#### PROBLEM:
Every line of the records below that holds the word "hfle" should be copied out.

•••

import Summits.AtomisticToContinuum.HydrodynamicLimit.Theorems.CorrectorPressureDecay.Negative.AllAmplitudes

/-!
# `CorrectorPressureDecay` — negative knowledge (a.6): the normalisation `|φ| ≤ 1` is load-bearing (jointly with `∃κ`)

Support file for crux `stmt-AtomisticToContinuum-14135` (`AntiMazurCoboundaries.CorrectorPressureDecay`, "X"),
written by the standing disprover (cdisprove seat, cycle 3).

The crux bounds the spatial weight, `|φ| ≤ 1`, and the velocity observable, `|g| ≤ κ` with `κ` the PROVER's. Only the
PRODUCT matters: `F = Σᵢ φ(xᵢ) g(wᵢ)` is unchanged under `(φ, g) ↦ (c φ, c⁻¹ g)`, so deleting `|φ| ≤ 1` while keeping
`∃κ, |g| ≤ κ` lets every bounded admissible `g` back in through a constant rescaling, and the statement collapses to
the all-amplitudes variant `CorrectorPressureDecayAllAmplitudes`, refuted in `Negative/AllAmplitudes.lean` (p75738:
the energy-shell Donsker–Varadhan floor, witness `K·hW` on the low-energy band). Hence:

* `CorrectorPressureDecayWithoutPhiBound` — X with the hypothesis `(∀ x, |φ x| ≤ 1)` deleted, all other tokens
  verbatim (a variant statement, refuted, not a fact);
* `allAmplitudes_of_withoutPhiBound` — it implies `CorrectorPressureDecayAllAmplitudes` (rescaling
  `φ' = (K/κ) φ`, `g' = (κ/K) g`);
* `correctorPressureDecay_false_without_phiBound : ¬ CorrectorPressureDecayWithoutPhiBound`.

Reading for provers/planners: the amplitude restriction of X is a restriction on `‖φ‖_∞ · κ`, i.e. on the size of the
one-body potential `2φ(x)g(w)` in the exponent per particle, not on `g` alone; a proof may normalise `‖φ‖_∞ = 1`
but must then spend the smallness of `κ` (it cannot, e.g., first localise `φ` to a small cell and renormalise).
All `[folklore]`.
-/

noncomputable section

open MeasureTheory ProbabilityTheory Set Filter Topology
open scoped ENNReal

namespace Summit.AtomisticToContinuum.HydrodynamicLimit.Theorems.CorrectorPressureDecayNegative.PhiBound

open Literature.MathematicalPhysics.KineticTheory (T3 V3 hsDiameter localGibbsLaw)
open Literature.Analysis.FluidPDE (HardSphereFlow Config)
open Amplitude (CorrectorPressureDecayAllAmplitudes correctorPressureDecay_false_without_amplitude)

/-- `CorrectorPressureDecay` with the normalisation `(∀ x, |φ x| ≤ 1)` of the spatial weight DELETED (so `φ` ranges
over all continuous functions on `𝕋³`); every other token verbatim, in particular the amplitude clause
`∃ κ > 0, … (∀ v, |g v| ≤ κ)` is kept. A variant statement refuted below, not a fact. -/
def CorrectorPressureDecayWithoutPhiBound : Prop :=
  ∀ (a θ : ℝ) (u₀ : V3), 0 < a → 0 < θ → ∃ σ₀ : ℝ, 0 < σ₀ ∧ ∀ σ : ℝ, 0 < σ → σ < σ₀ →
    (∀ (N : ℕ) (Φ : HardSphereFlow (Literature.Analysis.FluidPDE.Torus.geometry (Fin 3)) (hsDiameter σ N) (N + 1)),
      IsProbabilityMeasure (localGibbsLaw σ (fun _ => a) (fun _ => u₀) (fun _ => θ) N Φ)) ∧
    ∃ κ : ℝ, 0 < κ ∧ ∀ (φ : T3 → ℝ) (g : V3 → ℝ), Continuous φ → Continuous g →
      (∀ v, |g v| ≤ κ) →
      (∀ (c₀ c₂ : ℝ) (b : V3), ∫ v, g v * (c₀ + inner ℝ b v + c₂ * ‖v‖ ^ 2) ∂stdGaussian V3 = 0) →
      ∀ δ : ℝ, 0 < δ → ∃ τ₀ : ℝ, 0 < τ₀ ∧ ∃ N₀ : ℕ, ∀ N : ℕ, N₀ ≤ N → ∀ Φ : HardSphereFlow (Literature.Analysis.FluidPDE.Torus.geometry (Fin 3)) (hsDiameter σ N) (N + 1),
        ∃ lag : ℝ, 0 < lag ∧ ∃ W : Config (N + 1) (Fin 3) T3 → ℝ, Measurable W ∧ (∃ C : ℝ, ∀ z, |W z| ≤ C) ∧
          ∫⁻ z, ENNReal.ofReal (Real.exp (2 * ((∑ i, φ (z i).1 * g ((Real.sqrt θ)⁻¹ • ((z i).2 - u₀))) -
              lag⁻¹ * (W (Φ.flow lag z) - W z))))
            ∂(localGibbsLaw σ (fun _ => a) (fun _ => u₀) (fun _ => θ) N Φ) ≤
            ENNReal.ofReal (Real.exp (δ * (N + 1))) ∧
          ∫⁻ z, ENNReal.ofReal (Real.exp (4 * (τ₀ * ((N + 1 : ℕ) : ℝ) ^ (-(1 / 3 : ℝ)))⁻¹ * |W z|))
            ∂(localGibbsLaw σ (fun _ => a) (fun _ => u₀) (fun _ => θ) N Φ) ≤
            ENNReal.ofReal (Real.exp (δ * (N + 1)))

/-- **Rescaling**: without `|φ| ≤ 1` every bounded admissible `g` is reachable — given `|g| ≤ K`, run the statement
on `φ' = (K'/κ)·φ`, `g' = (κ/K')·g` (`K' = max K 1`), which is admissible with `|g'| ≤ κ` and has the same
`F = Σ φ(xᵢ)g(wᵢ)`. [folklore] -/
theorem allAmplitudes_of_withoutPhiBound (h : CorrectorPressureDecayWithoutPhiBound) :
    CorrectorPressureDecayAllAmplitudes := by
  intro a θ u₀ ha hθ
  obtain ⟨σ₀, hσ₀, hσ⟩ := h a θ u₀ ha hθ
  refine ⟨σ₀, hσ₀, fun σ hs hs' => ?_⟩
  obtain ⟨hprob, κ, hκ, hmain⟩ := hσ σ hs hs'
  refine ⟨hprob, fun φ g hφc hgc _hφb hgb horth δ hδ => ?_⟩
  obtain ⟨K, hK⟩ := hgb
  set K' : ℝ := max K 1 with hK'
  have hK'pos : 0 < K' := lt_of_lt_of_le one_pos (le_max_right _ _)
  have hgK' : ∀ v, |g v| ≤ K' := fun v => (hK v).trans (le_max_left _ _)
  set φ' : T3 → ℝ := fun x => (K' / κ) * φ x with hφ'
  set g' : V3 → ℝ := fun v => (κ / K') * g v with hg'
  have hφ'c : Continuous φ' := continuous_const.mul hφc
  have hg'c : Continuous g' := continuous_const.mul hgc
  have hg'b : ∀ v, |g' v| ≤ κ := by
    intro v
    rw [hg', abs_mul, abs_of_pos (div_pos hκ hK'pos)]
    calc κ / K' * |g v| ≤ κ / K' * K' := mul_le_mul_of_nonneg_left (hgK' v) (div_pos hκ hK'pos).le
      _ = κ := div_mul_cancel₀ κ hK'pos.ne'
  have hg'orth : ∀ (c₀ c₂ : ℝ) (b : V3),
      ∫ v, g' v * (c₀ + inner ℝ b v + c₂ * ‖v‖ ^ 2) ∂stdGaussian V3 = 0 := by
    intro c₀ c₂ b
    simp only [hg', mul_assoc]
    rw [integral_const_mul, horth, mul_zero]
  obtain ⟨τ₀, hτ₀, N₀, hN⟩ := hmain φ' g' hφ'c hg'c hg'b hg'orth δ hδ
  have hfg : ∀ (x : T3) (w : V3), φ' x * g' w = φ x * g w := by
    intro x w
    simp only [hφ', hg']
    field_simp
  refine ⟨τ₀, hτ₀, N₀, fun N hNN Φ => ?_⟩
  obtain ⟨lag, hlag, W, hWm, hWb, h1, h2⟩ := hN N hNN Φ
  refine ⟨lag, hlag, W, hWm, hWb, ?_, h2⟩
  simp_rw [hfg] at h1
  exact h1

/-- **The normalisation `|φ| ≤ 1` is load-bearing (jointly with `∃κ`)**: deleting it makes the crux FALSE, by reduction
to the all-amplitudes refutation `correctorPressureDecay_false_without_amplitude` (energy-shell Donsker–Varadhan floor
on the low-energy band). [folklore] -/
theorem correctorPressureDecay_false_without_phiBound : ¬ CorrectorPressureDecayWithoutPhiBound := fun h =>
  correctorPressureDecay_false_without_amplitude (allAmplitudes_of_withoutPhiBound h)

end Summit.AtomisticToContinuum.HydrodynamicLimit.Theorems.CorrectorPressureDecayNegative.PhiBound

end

•••

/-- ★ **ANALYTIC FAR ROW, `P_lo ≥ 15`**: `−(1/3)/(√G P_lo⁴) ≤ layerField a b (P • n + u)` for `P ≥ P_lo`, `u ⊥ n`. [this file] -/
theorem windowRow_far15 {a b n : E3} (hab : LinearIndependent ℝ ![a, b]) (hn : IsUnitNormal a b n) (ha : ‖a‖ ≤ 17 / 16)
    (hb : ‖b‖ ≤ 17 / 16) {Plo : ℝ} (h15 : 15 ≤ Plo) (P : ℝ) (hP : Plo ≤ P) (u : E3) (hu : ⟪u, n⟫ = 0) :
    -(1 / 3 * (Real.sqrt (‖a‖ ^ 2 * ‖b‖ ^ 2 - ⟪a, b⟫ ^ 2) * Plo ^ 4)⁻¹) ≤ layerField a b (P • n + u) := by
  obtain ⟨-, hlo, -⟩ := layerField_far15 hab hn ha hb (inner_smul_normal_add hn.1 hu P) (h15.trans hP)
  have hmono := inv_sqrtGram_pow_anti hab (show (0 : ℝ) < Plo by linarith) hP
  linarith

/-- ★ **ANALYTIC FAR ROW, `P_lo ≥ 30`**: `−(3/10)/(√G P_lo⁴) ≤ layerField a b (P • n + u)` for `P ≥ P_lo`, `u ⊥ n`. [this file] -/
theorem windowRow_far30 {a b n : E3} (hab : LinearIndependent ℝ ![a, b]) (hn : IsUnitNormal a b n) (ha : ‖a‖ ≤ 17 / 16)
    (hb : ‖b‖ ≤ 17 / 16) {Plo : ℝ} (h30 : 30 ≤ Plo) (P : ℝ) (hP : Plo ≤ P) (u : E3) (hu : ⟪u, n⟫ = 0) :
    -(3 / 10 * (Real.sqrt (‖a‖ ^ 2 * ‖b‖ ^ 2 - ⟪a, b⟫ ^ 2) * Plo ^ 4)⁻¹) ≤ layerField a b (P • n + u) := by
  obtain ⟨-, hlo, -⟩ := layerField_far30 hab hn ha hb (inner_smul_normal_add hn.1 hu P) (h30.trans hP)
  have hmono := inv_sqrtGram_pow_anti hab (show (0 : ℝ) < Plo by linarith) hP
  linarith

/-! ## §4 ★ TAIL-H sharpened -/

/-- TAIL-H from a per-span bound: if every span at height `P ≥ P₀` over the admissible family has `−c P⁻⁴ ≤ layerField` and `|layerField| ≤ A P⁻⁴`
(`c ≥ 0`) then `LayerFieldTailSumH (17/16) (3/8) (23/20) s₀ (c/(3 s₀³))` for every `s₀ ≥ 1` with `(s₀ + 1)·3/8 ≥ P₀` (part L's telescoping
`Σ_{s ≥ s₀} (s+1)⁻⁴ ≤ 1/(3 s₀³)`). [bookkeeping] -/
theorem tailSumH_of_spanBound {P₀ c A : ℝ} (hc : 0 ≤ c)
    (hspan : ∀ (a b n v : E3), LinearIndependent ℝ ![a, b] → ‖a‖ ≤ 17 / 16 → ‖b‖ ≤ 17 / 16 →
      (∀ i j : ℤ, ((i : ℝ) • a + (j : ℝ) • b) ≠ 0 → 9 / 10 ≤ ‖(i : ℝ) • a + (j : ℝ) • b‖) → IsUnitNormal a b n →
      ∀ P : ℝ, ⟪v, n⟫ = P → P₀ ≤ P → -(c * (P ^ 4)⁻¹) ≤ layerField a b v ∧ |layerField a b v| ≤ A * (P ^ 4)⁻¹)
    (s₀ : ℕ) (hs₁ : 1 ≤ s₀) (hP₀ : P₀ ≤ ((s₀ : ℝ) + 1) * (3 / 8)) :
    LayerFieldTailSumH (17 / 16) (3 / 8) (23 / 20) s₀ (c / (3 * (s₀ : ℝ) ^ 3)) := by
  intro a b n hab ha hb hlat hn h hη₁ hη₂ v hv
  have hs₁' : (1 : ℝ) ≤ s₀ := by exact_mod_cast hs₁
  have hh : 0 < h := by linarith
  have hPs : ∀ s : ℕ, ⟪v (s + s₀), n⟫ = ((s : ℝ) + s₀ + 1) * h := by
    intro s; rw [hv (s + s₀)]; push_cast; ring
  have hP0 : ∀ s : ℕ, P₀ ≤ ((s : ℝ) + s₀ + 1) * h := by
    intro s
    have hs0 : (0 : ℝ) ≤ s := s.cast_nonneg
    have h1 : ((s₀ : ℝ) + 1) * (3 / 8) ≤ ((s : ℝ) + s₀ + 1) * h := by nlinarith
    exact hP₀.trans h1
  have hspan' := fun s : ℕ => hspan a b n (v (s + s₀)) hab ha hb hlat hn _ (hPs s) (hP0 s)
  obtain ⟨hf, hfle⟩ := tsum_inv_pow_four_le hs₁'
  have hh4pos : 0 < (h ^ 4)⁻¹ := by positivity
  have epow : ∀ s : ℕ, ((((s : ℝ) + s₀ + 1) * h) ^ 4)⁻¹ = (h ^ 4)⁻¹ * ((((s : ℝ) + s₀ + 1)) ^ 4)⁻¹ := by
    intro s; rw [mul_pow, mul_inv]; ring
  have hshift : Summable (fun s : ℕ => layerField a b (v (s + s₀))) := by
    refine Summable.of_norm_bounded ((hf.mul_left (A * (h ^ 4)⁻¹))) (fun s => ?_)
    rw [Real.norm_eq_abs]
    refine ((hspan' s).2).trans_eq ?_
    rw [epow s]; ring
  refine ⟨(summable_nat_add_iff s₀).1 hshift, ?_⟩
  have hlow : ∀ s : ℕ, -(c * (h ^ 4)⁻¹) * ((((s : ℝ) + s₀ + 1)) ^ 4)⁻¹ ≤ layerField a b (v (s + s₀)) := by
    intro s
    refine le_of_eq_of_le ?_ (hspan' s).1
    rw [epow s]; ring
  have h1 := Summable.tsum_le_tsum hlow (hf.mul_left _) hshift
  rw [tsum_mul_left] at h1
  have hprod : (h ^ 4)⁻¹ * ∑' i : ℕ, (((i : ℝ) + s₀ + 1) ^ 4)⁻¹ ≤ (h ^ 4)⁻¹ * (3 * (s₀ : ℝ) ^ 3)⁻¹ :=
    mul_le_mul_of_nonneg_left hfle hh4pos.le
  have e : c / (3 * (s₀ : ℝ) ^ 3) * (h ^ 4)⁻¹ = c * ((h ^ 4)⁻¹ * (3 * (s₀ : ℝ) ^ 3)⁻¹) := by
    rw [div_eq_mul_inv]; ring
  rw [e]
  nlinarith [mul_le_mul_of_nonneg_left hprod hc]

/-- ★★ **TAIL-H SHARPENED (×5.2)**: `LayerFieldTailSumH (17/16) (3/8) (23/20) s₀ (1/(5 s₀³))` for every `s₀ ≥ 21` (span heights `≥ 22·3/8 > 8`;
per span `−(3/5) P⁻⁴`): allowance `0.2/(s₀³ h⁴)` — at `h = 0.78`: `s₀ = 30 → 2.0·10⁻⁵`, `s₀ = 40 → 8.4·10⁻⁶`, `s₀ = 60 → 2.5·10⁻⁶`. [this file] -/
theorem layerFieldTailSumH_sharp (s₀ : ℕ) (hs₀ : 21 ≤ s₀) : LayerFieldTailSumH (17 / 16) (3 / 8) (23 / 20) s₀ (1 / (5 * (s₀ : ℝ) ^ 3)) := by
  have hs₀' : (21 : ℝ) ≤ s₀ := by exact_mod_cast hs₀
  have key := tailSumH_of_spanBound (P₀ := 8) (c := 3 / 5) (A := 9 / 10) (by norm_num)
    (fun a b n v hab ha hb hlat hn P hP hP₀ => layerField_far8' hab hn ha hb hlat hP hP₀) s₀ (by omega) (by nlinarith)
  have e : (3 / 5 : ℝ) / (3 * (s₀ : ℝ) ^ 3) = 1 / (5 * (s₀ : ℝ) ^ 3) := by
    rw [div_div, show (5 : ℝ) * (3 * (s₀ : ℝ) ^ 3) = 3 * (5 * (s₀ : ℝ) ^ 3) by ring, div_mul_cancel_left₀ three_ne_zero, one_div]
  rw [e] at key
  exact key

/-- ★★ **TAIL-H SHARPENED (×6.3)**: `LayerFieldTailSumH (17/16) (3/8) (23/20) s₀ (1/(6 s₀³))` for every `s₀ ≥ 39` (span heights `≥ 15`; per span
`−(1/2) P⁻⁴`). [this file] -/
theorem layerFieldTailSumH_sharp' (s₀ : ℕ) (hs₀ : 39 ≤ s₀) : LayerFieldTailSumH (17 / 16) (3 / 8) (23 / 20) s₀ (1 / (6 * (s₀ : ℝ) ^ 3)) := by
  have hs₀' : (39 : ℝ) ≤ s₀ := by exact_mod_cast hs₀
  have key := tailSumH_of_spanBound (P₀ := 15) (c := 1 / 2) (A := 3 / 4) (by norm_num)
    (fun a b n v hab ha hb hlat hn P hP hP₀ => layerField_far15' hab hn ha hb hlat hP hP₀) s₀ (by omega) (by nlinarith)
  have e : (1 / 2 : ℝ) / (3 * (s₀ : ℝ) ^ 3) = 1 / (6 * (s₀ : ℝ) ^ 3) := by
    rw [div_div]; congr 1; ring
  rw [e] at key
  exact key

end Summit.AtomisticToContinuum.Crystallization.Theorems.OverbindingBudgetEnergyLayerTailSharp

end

•••

#### RESPONSE:
  obtain ⟨hf, hfle⟩ := tsum_inv_pow_four_le hs₁'
    mul_le_mul_of_nonneg_left hfle hh4pos.le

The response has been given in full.